- To do
Please reproduce exactly the line that carries "end ThetaTransport.LayerPairingMackeyDual" and all remaining lines through the last line of the data, and write nothing else.

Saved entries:
■ ■ ■ ■ ■
/-! ## §3 `H¹(Γ_v, Ψ)` is bijective; local dual classes with prescribed components -/

/-- **`H¹(Γ_v, Ψ) : H¹(Γ_v, Maps(Γ_ℚ ⧸ Γ_n, M)|_θ) → H¹(ℚ_v, Maps(Γ_ℚ ⧸ Γ_n, M)^D)` is BIJECTIVE** at every finite `v`, for `e` non-degenerate and
`N • M = 0` (`Ψ` is an isomorphism of discrete modules: `coindTateDualHom_bijective` + `bijective_pairingHomOfFun_flip`; then
`bijective_cohomologyMap_of_bijective`). [cite: NeukirchSchmidtWingberg2008, I §6 Prop. (1.6.4)] [cite: MilneADT2006, Ch. I Cor. 2.3] -/
theorem bijective_cohomologyMap_coindTateDual_res [Fintype (absoluteGaloisGroup ℚ ⧸ κ.layerSubgroup n)]
    (hnondeg : ∀ T, (∀ S, e S T = 1) → T = 0) (hN : ∀ m : M, N • m = 0) :
    Function.Bijective (cohomologyMap (TopRep.ofHom ⟨(coindTateDualMor ρM ρM (κ.layerSubgroup n) (pairingHomOfFun N e hμ hadd₁ hadd₂)
        (κ.isOpen_layerSubgroup n) (fun σ S T => (contPairingOfFun ρM N e hμ hadd₁ hadd₂ hgal).toLin_smul σ S T)).hom.toContinuousLinearMap,
        fun d => (coindTateDualMor ρM ρM (κ.layerSubgroup n) (pairingHomOfFun N e hμ hadd₁ hadd₂) (κ.isOpen_layerSubgroup n)
          (fun σ S T => (contPairingOfFun ρM N e hμ hadd₁ hadd₂ hgal).toLin_smul σ S T)).hom.isIntertwining'
            (absGaloisRestrict ℚ (Place.Completion (Sum.inr v : Place ℚ)) d)⟩ :
      TopRep.res (absGaloisRestrict ℚ (Place.Completion (Sum.inr v : Place ℚ)) :
          absoluteGaloisGroup (Place.Completion (Sum.inr v : Place ℚ)) →* absoluteGaloisGroup ℚ)
          (coindFin.{0, 0} ρM.toTopRep (κ.layerSubgroup n)) ⟶
        (((ρM.coind (κ.layerSubgroup n) (κ.isOpen_layerSubgroup n)).tateDual N).toLocal (Sum.inr v)).toTopRep) 1) := by
  haveI : DiscreteTopology (TopRep.res (absGaloisRestrict ℚ (Place.Completion (Sum.inr v : Place ℚ)) :
      absoluteGaloisGroup (Place.Completion (Sum.inr v : Place ℚ)) →* absoluteGaloisGroup ℚ)
        (coindFin.{0, 0} ρM.toTopRep (κ.layerSubgroup n))) :=
    inferInstanceAs (DiscreteTopology (absoluteGaloisGroup ℚ ⧸ κ.layerSubgroup n → M))
  haveI : DiscreteTopology ((((ρM.coind (κ.layerSubgroup n) (κ.isOpen_layerSubgroup n)).tateDual N).toLocal
      (Sum.inr v)).toTopRep) :=
    inferInstanceAs (DiscreteTopology (TateDual ℚ (absoluteGaloisGroup ℚ ⧸ κ.layerSubgroup n → M) N))
  exact bijective_cohomologyMap_of_bijective _ (coindTateDualHom_bijective (κ.layerSubgroup n) (pairingHomOfFun N e hμ hadd₁ hadd₂)
    (CoindShapiroOfFun.bijective_pairingHomOfFun_flip N e hμ hadd₁ hadd₂ hnondeg hN)) 1

omit [Finite M] [NeZero N] in
/-- **Local DUAL classes with PRESCRIBED layer components** (`hR1` on the dual side): for every family `t : ι → H¹(U_n, M|)` there is a local class
`u ∈ H¹(Γ_v, Maps(Γ_ℚ ⧸ Γ_n, M)|_θ)` with `H¹(Φ_{g_iΓ_n}) u = Sh(t i)` for all `i` — hence the local dual class `y := H¹(Γ_v, Ψ) u ∈ H¹(ℚ_v, Maps^D)`
(unique by `bijective_cohomologyMap_coindTateDual_res`) whose pairing against every `loc_v(Sh a)` is `Σ_i ⟨g_i · a, t_i⟩` (§1). H¹-Mackey joint
surjectivity `exists_cohomologyMap_resCoindFinHomR_eq_shapiroLift`. [cite: Brown1982, III §5 (5.6)(b)] [cite: NeukirchSchmidtWingberg2008, I §6 Prop. (1.6.4)] -/
theorem exists_local_forall_component_eq {ι : Type} (g : ι → absoluteGaloisGroup ℚ)
    (hbij : Function.Bijective fun q : ι × (absoluteGaloisGroup (v.adicCompletion ℚ) ⧸ layerGroup κ v n) =>
      quotientMapOfHom (κ.layerSubgroup n) (resGalOfEmb (closureEmb (K := ℚ) (v.adicCompletion ℚ))) q.2 *
        (g q.1 : absoluteGaloisGroup ℚ ⧸ κ.layerSubgroup n))
    (t : ι → continuousCohomology 1 (subgroupRep (localRepOf ρM v) (layerGroup κ v n))) :
    ∃ u : continuousCohomology 1 (TopRep.res (resGalOfEmb (closureEmb (K := ℚ) (v.adicCompletion ℚ)) :
        absoluteGaloisGroup (v.adicCompletion ℚ) →* absoluteGaloisGroup ℚ) (coindFin ρM.toTopRep (κ.layerSubgroup n))),
      ∀ i, cohomologyMap (resCoindFinHomR ρM.toTopRep (κ.layerSubgroup n) (resGalOfEmb (closureEmb (K := ℚ) (v.adicCompletion ℚ)))
        (g i : absoluteGaloisGroup ℚ ⧸ κ.layerSubgroup n)) 1 u = layerShapiroOf ρM κ v n (t i) :=
  exists_cohomologyMap_resCoindFinHomR_eq_shapiroLift ρM.toTopRep (κ.layerSubgroup n)
    (resGalOfEmb (closureEmb (K := ℚ) (v.adicCompletion ℚ))) (κ.isOpen_layerSubgroup n) g hbij
    (layerReps_spec κ v n) (layerReps_one κ v n) t

end ThetaTransport.LayerPairingMackeyDual

end Summit.BirchSwinnertonDyer.BirchSwinnertonDyer.Theorems

end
■ ■ ■ ■ ■
- Reply to the task
end ThetaTransport.LayerPairingMackeyDual

end Summit.BirchSwinnertonDyer.BirchSwinnertonDyer.Theorems

end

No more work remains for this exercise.